Re: Remove NSS from xmlsecurity - alternatives?

2016-01-21 Thread Damjan Jovanovic
On Thu, Jan 21, 2016 at 11:53 PM, Kay Schenk  wrote:

>
>
> On 01/21/2016 10:04 AM, Damjan Jovanovic wrote:
> > On Thu, Jan 21, 2016 at 7:29 PM, Kay Schenk 
> wrote:
> >
> >>
> >>
> >> On 01/16/2016 05:25 AM, Damjan Jovanovic wrote:
> >>> On Sat, Jan 16, 2016 at 12:16 AM, Kay Schenk 
> >> wrote:
> >>>
> 
>  On 01/15/2016 12:18 AM, Damjan Jovanovic wrote:
> > Hi
> >
> > I believe we now have enough evidence that a serious issue, #125431,
>  where
> > AOO lies that the password for encrypted files is wrong when it
> isn't,
> >> is
> > caused by a failure in NSS:
> > * deliberately corrupting the Mozilla profile reproduces the issue on
> >> all
> > operating systems
> > * a patch I've written that reimplements xmlsecurity digest functions
>  using
> > OpenSSL instead of NSS, allows encrypted documents to open despite a
> > corrupted Mozilla profile
> > * someone with the issue on FreeBSD reported my patch fixes it
> >
> > Always having been category B and now also commonly breaking in the
>  field,
> > it's past time for NSS to go. But this brings me to my question: what
> >> do
>  we
> > replace it with?
> >
> > We already use OpenSSL for some things, and my patch which uses it is
> > enough to fix the problem with opening encrypted files. Its license
> >> suits
> > us better. Our libxmlsec library can use it in place of NSS.
> 
>  Thank you for your work on this.

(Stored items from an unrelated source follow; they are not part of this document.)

import Summits.MatrixMultiplication.MatrixMultiplication.Theorems.AbelianSTPPCensusTAStatEDefs

/-!
# T_A static certificate, range `6380 … 6779` (t*-indexed linear checker with the k-member tree at `τ = 2371/1000`): kernel evaluation, the shape checks of the tree-heavy volumes `4032` on order sub-ranges of at most 60 orders and ≈ 15000 tree nodes (one theorem per (volume, sub-range): bounded kernel recursion depth and memory)

Cell mm-stpp (rung F-M1), tier T_A = «beat `2.371`, the record exponent (ADVXXZ'25 / DEK+26 rounded)»; checker in `AbelianSTPPCensusTAStatEDefs.lean`, table and bucket lists in `AbelianSTPPCensusTAStatEData.lean`
(pattern: theory g12's `AbelianSTPPCensusTAStatDDom*/DCk*.lean`).  `decide` with kernel reduction (standard axioms; no `native_decide`), `Elab.async false`;
consumed by `TAStatE.checkV_sound` / `TAStatE.domV_sound` / `TAStatE.m2V_sound` in the leaf `AbelianSTPPCensusLeafTA6779Closed.lean`.
WHAT THIS IS NOT: arithmetic on shape lists only; no statement about STPP families or `ω`.
-/

set_option linter.dupNamespace false
set_option autoImplicit false
set_option Elab.async false

namespace Summit.MatrixMultiplication.MatrixMultiplication.Theorems.TAStatE

set_option maxHeartbeats 0 in
/-- Heavy volume `4032`, orders `6740 … 6746` (12381 tree nodes): every sorted candidate shape passes `checkShape 6740 6746`. [original] -/
theorem ck4032t6 : TAStatE.checkV 6740 6746 1 4032 = true := by decide +kernel

set_option maxHeartbeats 0 in
/-- Heavy volume `4032`, orders `6747 … 6749` (10880 tree nodes): every sorted candidate shape passes `checkShape 6747 6749`. [original] -/
theorem ck4032t7 : TAStatE.checkV 6747 6749 1 4032 = true := by decide +kernel

set_option maxHeartbeats 0 in
/-- Heavy volume `4032`, orders `6750 … 6751` (9976 tree nodes): every sorted candidate shape passes `checkShape 6750 6751`. [original] -/
theorem ck4032t8 : TAStatE.checkV 6750 6751 1 4032 = true := by decide +kernel

set_option maxHeartbeats 0 in
/-- Heavy volume `4032`, orders `6752 … 6753` (12976 tree nodes): every sorted candidate shape passes `checkShape 6752 6753`. [original] -/
theorem ck4032t9 : TAStatE.checkV 6752 6753 1 4032 = true := by decide +kernel

end Summit.MatrixMultiplication.MatrixMultiplication.Theorems.TAStatE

I am certainly in favor of just
>  using OpenSSL assuming it won't cause backward compatibly issues.
> 
> >
> > Java has a rich cryptographic API and is widely used for
> cryptography.
> >> It
> > is however an optional dependency to AOO. It also needs the unlimited
> > strength JCE policy files to use AES-256, but there are workarounds.
> >
> > Are there more?
> >
> > The important differences are:
> > * NSS has passed FIPS-140 validation (
> > https://wiki.mozilla.org/FIPS_Validation). OpenSSL hasn't really (
> > https://www.openssl.org/docs/fipsnotes.html) while Java supposedly
> >> has (
> >
> 
> >>
> http://docs.oracle.com/javase/7/docs/technotes/guides/security/jsse/FIPS.html
>  ).
> > Do we care?
> > * We use certificate verification (for what, digitally signed
>  documents?).
> > This means we need access to the root certificates of all the CAs.
>  Securely
> > updating, expiring and revoking CA certificates across 40 million
> users
>  is
> > a problem we should rather delegate to someone else. Currently, we
> are
> > using MSCrypto on Windows, and Thunderbird's/Firefox's certificates
> >> (via
> > NSS) on other platforms. OpenSSL doesn't come with a list of CA
> > certificates. Java does, but I don't know whether "This file is
>  encrypted,
> > please install Java to open it" will fly.
> >
> > Maybe we could combine them. Use OpenSSL for most of xmlsecurity, and
>  fall
> > back to Java when available for its certificates? Or keep NSS but
> scale
>  it
> > down to only dealing with certificates, and use something else for
> > implementing other xmlsecurity features?
> >
> > Thank you
> > Damjan
> >
> 
> >>>
> >>> I came to the conclusion NSS was probably chosen for FIPS-140
> compliance,
> >>> the root CA certificates, and the UI in Thunderbird/Firefox for
> >> configuring
> >>> digital certificates system-wide on many platforms, and since it does a
> >> lot
> >>> and no other crypto library really has all those features, it's best to
> >>> debug and fix our NSS usage for now and consider the other options
> later.
> >>> Which I did in r1724971:
> >>>
> >>> #i125431# "The Password is incorrect. The file cannot be opened."
> >>>
> >>> Fix a serious cross-platform regression caused during SeaMonkey's
> removal
> >>> and first released in version 4.1.0, where all features provided by NSS
> >>> (like opening and saving encrypted documents, digital signatures, etc.)
> >>> were failing.
> >>>
> >>> SYSTEM_MOZILLA doesn't exist any more, yet was being used to check
> >> whether
> >>> to skip loading nssckbi when SECMOD_HasRootCerts() is true, so we were
> >>> always attempting to load it even when not necessary. Also with
> >>> SYSTEM_MOZILLA skipping loading it from the system path, we were
> >>> always trying to load it from "${OOO_BASE_DIR}/program/libnssckbi.so"
> >>> even when it wasn't there because --with-system-nss was passed to
> >>> ./configure.
> >>>
> >>> This patch fixes the above problems by using SYSTEM_NSS instead of
> >>> SYSTEM_MOZILLA, which actually exists, now both skipping loading
> >>> nssckbi when unnecessary, and loading it from the right place
> >>> when necessary.
> >>>
> >>> Now let's release that to our users in 4.2.0 soon?
> >>>
> >>> Regards
> >>> Damjan
> >>
> >> So, should we also 

Re: Remove NSS from xmlsecurity - alternatives?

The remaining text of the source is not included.